AC not blowing cold with no bad signs

"UPDATE: I got the car properly recharged (vacuumed out and put frion in). There was actually no frion in the system beforehand.

The A/C is blowing cold now and there is no more hissing noise …but it only blows cold when the engine is at about 2k rpm. The shop I took it to told me that they found a minor leak, the compressor is likely going bad, and quoted me $1400 on replacing the valves, compressor, and condenser. Thoughts? About $950 was just for parts which I know for a fact I could get around half that and may not need to replace the valve? Is there I way I could just seal the leak if I find it?"

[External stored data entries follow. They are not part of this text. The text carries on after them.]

import Mathlib.CategoryTheory.Functor.Basic
import Mathlib.Tactic.Ring
import Literature.IUT.HodgeTheaters.Conventions
import Literature.IUT.LogThetaLattice.FrobeniusPicture

/-!
# [IUTchII] Corollaries 4.10, 4.11: `Θ^{×μ}`- and `Θ^{×μ}_{gau}`-links, coricity, Frobenius- and
# étale-pictures of `Θ^{±ell}NF`-Hodge theaters

S. Mochizuki, *Inter-universal Teichmüller theory II*, §4, Corollary 4.10 (i)–(vi) (kurims
Dec-2020 manuscript pp. 158–161; (i) = PRIMS **57** pp. 384–385), Remarks 4.10.1–4.10.3
(pp. 161–163), Corollary 4.11 (i)–(iii) (pp. 163–164), Remark 4.11.1 (pp. 164–165)
[cite: Mochizuki2012, Cor 4.10 p.158]. Claim key DISPUTED (D-0012): definitions and Prop-valued
statements only; nothing here asserts a disputed claim or takes a side.

**What is printed.** (4.10 (iii), p. 159–160) For `Θ^{±ell}NF`-Hodge theaters `†HT`, `‡HT`,
write `‡F^{⊩▶×μ}_△`, `†F^{⊩▶×μ}_env`, `†F^{⊩▶×μ}_gau` for the `F^{⊩▶×μ}`-prime-strips associated
(Def 4.9 (vi), (viii)) to the `F^⊩`-prime-strips `‡F^⊩_△`, `†F^⊩_env`, `†F^⊩_gau`; "the
functoriality of this algorithm induces maps `Isom_{F^⊩}(†F^⊩_env, ‡F^⊩_△) →
Isom_{F^{⊩▶×μ}}(†F^{⊩▶×μ}_env, ‡F^{⊩▶×μ}_△)` … from [nonempty!] sets of isomorphisms"; "We shall
refer to the full poly-isomorphism `†F^{⊩▶×μ}_env ⥲ ‡F^{⊩▶×μ}_△` as the `Θ^{×μ}`-link … and to
the full poly-isomorphism `†F^{⊩▶×μ}_gau ⥲ ‡F^{⊩▶×μ}_△` as the `Θ^{×μ}_{gau}`-link".
(iv) the composite poly-isomorphism `†F^{⊢×μ}_△ ⥲ ‡F^{⊢×μ}_△` "coincides with the full
poly-isomorphism" — "`(−)F^{⊢×μ}_△` is an invariant of both the `Θ^{×μ}`- and `Θ^{×μ}_{gau}`-links";
it induces the full poly-isomorphism `†D^⊢_△ ⥲ ‡D^⊢_△`, "the `D`-`Θ^{±ell}NF`-link".
(vi) For a `ℤ`-indexed collection of distinct Hodge theaters one obtains infinite chains; the
oriented graph `⃗Γ` "`… → • → • → • → …`" "admits a natural action by `ℤ` — i.e., a translation
symmetry — but it does not admit arbitrary permutation symmetries. For instance, `⃗Γ` does not
admit an automorphism that switches two adjacent vertices, but leaves the remaining vertices
fixed". (4.11 (i)) the chain of `D`-`Θ^{±ell}NF`-links induces "a chain of full poly-isomorphisms
`… ⥲ ⁿD^⊢_△ ⥲ ⁽ⁿ⁺¹⁾D^⊢_△ ⥲ …`", i.e. `(−)D^⊢_△` is "a constant invariant … a mono-analytic core";
(ii) the étale-picture "satisfies the important property of admitting arbitrary permutation
symmetries among the spokes"; (iii) compatibility with [IUTchI] Cors 4.12, 6.10. Remark 4.11.1:
the `Θ^{×μ}_{gau}`-link is "roughly" `q ↦ q^{(1², …, (l⋇)²)}`; Remark 4.10.3 (iii): restricted to
the label `j = 1`, `q ↦ q^{j²}` "may be naturally identified with the identity".

**Dictionary (dedup rulings C9 D1/D2 of plan/L6/ASSIGNMENTS.md applied).** Poly-isomorphisms are
abc-iut-L5-t1's `Literature.IUT.HodgeTheaters.PolyIso` (`PolyIso.full`, `PolyIso.comp`, [IUTchI]
§0, `Conventions.lean`); this file only adds the conjugation/functor-image operations it needs
(`polyIsoConj`, `polyIsoMap` — to be swapped for abc-iut-L6-t3's `PolyIso.map` /
`comp_full_of_nonempty` of the supplement `HodgeTheaters/PolyIsoFunctoriality.lean` once that is
built; TODO-merge:L6-t3). The oriented graph `⃗Γ` of Cor 4.10 (vi) is the full subdigraph on the
spokes of abc-iut-L6-t3's `Literature.IUT.LogThetaLattice.frobeniusPicture` (the [IUTchIII] Prop 1.2
(x) version, which adds the coric vertex `◦`; every automorphism fixes `◦`, `aut_core`, so the two
automorphism groups coincide), and the étale-picture of Cor 4.11 (ii) is its `etalePicture ℤ`; the
graph-theoretic sentences of Cor 4.10 (vi) / 4.11 (ii) are DERIVED from `aut_eq_translate`,
`no_adjacent_swap`, `etalePicture.spokePerm`/`exists_swap`. Prime-strip categories and the functors
"`F^⊩ ↦ F^{⊩▶×μ} ↦ F^{⊢×μ} ↦ D^⊢`" (Def 4.9 (vi)–(viii); [IUTchI] Def 5.2, Rem 5.2.1 (i)) are an
INTERFACE over four category PARAMETERS (`ThetaLinkSetting`; v2: no bundling, no instance attributes,
independent object/hom universes — review q9904249 item 4).
-- TODO-merge: abc-iut-L5-t4 ([IUTchI] Def 5.2 prime-strips), abc-iut-L6-t3 (`StripCategories`), this
-- seat's `KummerPrimeStrips` (Def 4.9 (ii)–(viii)).

**Deliberately NOT here (recorded by locator only; review q9904249 item 2).** Cor 4.10 (v) p. 160–161
(coric global realified Frobenioids: the full poly-isomorphism `†D^⊢_△ ⥲ ‡D^⊢_△` induces an
isomorphism `(D^⊩(†D^⊢_△), Prime ⥲ V, {†ρ_{D^⊩,v}}) ⥲ (D^⊩(‡D^⊢_△), …)` compatible with the `ℝ_{>0}`-orbits
of `(†C^⊩_△, …) ⥲ (D^⊩(†D^⊢_△), …)` from Cor 4.6 (ii)) and Cor 4.11 (iii) p. 164 (compatibility with
[IUTchI] Cors 4.12, 6.10 via `(−)D^⊢_△ ⥲ (−)D^⊢_>`) have no statable kernel until the objects `D^⊩(−)`,
`C^⊩_△` (this seat's `GlobalGaussianFrobenioids`) and the [IUTchI] étale-pictures (abc-iut-L5-t3/t4)
are real; they are not given junk Prop slots. Remarks 4.10.1–4.10.3 (i),(ii): `ExpositoryRemarks`.

**Proved here (bookkeeping only).** `polyIsoConj` of a full poly-isomorphism is full
(`polyIsoConj_full` — the shape of 4.10 (iv)/4.11 (i)), `PolyIso.comp` of full poly-isomorphisms
through an isomorphic object is full (`full_comp_full`), the reduction of the coricity statement of
4.10 (iv) to iso-surjectivity of `F^{⊩▶×μ} ↦ F^{⊢×μ}`, and the exponent bookkeeping of Remarks
4.10.3 (iii) / 4.11.1.
-/

namespace Literature.IUT.HodgeArakelov

open CategoryTheory
open Literature.IUT.HodgeTheaters (PolyIso)
open Literature.IUT.LogThetaLattice

universe v u v₁ v₂ v₃ v₄ u₁ u₂ u₃ u₄

/-! ### 1. Two operations on poly-isomorphisms (over [IUTchI] §0 as typed by abc-iut-L5-t1) -/

section Poly

variable {C : Type u} [Category.{v} C]

/-- Composite of a poly-isomorphism with isomorphisms on both sides ("by composing these natural
isomorphisms with the poly-isomorphisms induced … by the `Θ^{×μ}`- and `Θ^{×μ}_{gau}`-links",
[IUTchII] Cor 4.10 (iv) p. 160). [cite: Mochizuki2012, Cor 4.10 (iv) p.160] -/
def polyIsoConj {X X' Y Y' : C} (α : X' ≅ X) (P : PolyIso X Y) (β : Y ≅ Y') : PolyIso X' Y' :=
  {φ | ∃ ψ ∈ P, φ = α ≪≫ ψ ≪≫ β}

/-- **Shape of Cor 4.10 (iv) / Cor 4.11 (i).** Conjugating the FULL poly-isomorphism by
isomorphisms yields the FULL poly-isomorphism ("coincides with the full poly-isomorphism", p. 160;
"`(−)D^⊢_△` forms a constant invariant", p. 164). [cite: Mochizuki2012, Cor 4.10 (iv) p.160] -/
theorem polyIsoConj_full {X X' Y Y' : C} (α : X' ≅ X) (β : Y ≅ Y') :
    polyIsoConj α (PolyIso.full X Y) β = PolyIso.full X' Y' := by
  ext φ
  simp only [polyIsoConj, PolyIso.full, Set.mem_univ, true_and, Set.mem_setOf_eq, iff_true]
  refine ⟨α.symm ≪≫ φ ≪≫ β.symm, ?_⟩
  rw [Iso.trans_assoc, Iso.trans_assoc, Iso.symm_self_id, Iso.trans_refl, ← Iso.trans_assoc,
    Iso.self_symm_id, Iso.refl_trans]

Basically the AC does not blow cold in my 2005 Acura TSX and I have no idea why. I figured maybe it just needs a recharge so I buy an A/C Pro kit from my local auto shop to recharge it, yet when I go to charge it from the low pressure valve, it actually is overcharged. So I let out some pressure for it to be at the right pressure and that didn’t seem to make a difference.

What I’ve done:
Had A/C running full blast for about 5 minutes (Fans full speed non-auto [also tried with auto] and as cold as it will go.
Checked low valve pressure. Apparently it is good according to the gauge that came with the A/C pro kit. I checked the pressure without the can of refrigerant attached.
Air compressor is running.

ALSO, I’m sure this is related, when I’m driving there is a hissing noise that comes from the dash or air vents only when my foot is on the gas and the AC is running. It will stop shortly after I turn the AC off or take my foot off the throttle. This would make me think there could be a leak, but then wouldn’t my low pressure be low?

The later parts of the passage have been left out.